▶ [THE TASK] Give back every record precisely.

▶ [EXERCISE DATA]

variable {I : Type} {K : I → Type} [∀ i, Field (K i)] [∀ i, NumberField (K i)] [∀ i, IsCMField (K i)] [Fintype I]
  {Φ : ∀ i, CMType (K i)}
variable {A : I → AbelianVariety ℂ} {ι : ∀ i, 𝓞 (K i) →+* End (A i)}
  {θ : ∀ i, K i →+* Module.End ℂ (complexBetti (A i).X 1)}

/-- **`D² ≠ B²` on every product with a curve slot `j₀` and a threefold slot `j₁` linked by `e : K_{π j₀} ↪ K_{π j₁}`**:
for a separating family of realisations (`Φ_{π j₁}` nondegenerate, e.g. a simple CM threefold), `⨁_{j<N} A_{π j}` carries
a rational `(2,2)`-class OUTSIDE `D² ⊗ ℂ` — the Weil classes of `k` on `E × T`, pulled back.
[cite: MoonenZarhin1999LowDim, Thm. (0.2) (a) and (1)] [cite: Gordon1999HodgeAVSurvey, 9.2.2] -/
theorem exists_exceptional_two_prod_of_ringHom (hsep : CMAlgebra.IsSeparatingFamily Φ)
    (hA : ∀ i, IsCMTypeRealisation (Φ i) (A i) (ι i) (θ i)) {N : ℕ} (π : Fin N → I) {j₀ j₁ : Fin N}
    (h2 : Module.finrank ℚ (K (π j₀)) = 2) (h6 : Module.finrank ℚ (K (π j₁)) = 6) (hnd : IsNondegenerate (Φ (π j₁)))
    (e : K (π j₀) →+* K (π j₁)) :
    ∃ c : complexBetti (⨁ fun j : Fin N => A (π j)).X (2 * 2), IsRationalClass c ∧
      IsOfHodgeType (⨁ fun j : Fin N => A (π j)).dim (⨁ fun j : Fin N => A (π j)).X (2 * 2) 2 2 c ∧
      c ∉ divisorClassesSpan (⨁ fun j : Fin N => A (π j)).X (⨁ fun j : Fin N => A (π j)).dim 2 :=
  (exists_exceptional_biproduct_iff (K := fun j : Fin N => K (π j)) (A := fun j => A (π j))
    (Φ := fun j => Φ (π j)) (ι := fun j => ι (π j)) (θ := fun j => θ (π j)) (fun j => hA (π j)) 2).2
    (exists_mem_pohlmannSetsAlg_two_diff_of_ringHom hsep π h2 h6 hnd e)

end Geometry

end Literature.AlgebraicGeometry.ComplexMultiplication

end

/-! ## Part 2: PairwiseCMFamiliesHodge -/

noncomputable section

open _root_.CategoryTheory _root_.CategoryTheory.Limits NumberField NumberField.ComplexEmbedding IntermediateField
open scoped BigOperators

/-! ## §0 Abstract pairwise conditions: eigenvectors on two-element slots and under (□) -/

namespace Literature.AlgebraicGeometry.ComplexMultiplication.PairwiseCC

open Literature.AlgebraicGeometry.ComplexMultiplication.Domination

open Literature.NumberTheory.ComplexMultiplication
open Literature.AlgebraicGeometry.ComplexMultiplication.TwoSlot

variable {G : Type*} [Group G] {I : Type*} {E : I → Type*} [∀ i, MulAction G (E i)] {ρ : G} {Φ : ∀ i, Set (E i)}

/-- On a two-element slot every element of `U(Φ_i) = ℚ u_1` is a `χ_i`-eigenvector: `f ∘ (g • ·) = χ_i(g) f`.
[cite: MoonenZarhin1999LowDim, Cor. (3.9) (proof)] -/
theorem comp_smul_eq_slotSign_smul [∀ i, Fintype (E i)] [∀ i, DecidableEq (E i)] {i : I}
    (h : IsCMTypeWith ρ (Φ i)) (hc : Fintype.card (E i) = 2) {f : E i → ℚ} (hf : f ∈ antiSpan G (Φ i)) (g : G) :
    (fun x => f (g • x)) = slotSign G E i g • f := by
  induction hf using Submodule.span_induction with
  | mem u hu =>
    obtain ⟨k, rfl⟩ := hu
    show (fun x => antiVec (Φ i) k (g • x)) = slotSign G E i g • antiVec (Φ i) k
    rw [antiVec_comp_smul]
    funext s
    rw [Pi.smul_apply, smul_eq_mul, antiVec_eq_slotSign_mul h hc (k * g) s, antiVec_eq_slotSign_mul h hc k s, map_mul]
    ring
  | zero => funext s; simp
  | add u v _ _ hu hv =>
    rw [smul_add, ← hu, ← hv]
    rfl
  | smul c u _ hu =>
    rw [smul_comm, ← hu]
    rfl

▶ [RESPONSE TO THE TASK]
variable {I : Type} {K : I → Type} [∀ i, Field (K i)] [∀ i, NumberField (K i)] [∀ i, IsCMField (K i)] [Fintype I]
  {Φ : ∀ i, CMType (K i)}
variable {A : I → AbelianVariety ℂ} {ι : ∀ i, 𝓞 (K i) →+* End (A i)}
  {θ : ∀ i, K i →+* Module.End ℂ (complexBetti (A i).X 1)}

/-- **`D² ≠ B²` on every product with a curve slot `j₀` and a threefold slot `j₁` linked by `e : K_{π j₀} ↪ K_{π j₁}`**:
for a separating family of realisations (`Φ_{π j₁}` nondegenerate, e.g. a simple CM threefold), `⨁_{j<N} A_{π j}` carries
a rational `(2,2)`-class OUTSIDE `D² ⊗ ℂ` — the Weil classes of `k` on `E × T`, pulled back.
[cite: MoonenZarhin1999LowDim, Thm. (0.2) (a) and (1)] [cite: Gordon1999HodgeAVSurvey, 9.2.2] -/
theorem exists_exceptional_two_prod_of_ringHom (hsep : CMAlgebra.IsSeparatingFamily Φ)
    (hA : ∀ i, IsCMTypeRealisation (Φ i) (A i) (ι i) (θ i)) {N : ℕ} (π : Fin N → I) {j₀ j₁ : Fin N}
    (h2 : Module.finrank ℚ (K (π j₀)) = 2) (h6 : Module.finrank ℚ (K (π j₁)) = 6) (hnd : IsNondegenerate (Φ (π j₁)))
    (e : K (π j₀) →+* K (π j₁)) :
    ∃ c : complexBetti (⨁ fun j : Fin N => A (π j)).X (2 * 2), IsRationalClass c ∧
      IsOfHodgeType (⨁ fun j : Fin N => A (π j)).dim (⨁ fun j : Fin N => A (π j)).X (2 * 2) 2 2 c ∧
      c ∉ divisorClassesSpan (⨁ fun j : Fin N => A (π j)).X (⨁ fun j : Fin N => A (π j)).dim 2 :=
  (exists_exceptional_biproduct_iff (K := fun j : Fin N => K (π j)) (A := fun j => A (π j))
    (Φ := fun j => Φ (π j)) (ι := fun j => ι (π j)) (θ := fun j => θ (π j)) (fun j => hA (π j)) 2).2
    (exists_mem_pohlmannSetsAlg_two_diff_of_ringHom hsep π h2 h6 hnd e)

end Geometry

end Literature.AlgebraicGeometry.ComplexMultiplication

end

/-! ## Part 2: PairwiseCMFamiliesHodge -/

noncomputable section

open _root_.CategoryTheory _root_.CategoryTheory.Limits NumberField NumberField.ComplexEmbedding IntermediateField
open scoped BigOperators

/-! ## §0 Abstract pairwise conditions: eigenvectors on two-element slots and under (□) -/

namespace Literature.AlgebraicGeometry.ComplexMultiplication.PairwiseCC

open Literature.AlgebraicGeometry.ComplexMultiplication.Domination

open Literature.NumberTheory.ComplexMultiplication
open Literature.AlgebraicGeometry.ComplexMultiplication.TwoSlot

variable {G : Type*} [Group G] {I : Type*} {E : I → Type*} [∀ i, MulAction G (E i)] {ρ : G} {Φ : ∀ i, Set (E i)}

/-- On a two-element slot every element of `U(Φ_i) = ℚ u_1` is a `χ_i`-eigenvector: `f ∘ (g • ·) = χ_i(g) f`.
[cite: MoonenZarhin1999LowDim, Cor. (3.9) (proof)] -/
theorem comp_smul_eq_slotSign_smul [∀ i, Fintype (E i)] [∀ i, DecidableEq (E i)] {i : I}
    (h : IsCMTypeWith ρ (Φ i)) (hc : Fintype.card (E i) = 2) {f : E i → ℚ} (hf : f ∈ antiSpan G (Φ i)) (g : G) :
    (fun x => f (g • x)) = slotSign G E i g • f := by
  induction hf using Submodule.span_induction with
  | mem u hu =>
    obtain ⟨k, rfl⟩ := hu
    show (fun x => antiVec (Φ i) k (g • x)) = slotSign G E i g • antiVec (Φ i) k
    rw [antiVec_comp_smul]
    funext s
    rw [Pi.smul_apply, smul_eq_mul, antiVec_eq_slotSign_mul h hc (k * g) s, antiVec_eq_slotSign_mul h hc k s, map_mul]
    ring
  | zero => funext s; simp
  | add u v _ _ hu hv =>
    rw [smul_add, ← hu, ← hv]
    rfl
  | smul c u _ hu =>
    rw [smul_comm, ← hu]
    rfl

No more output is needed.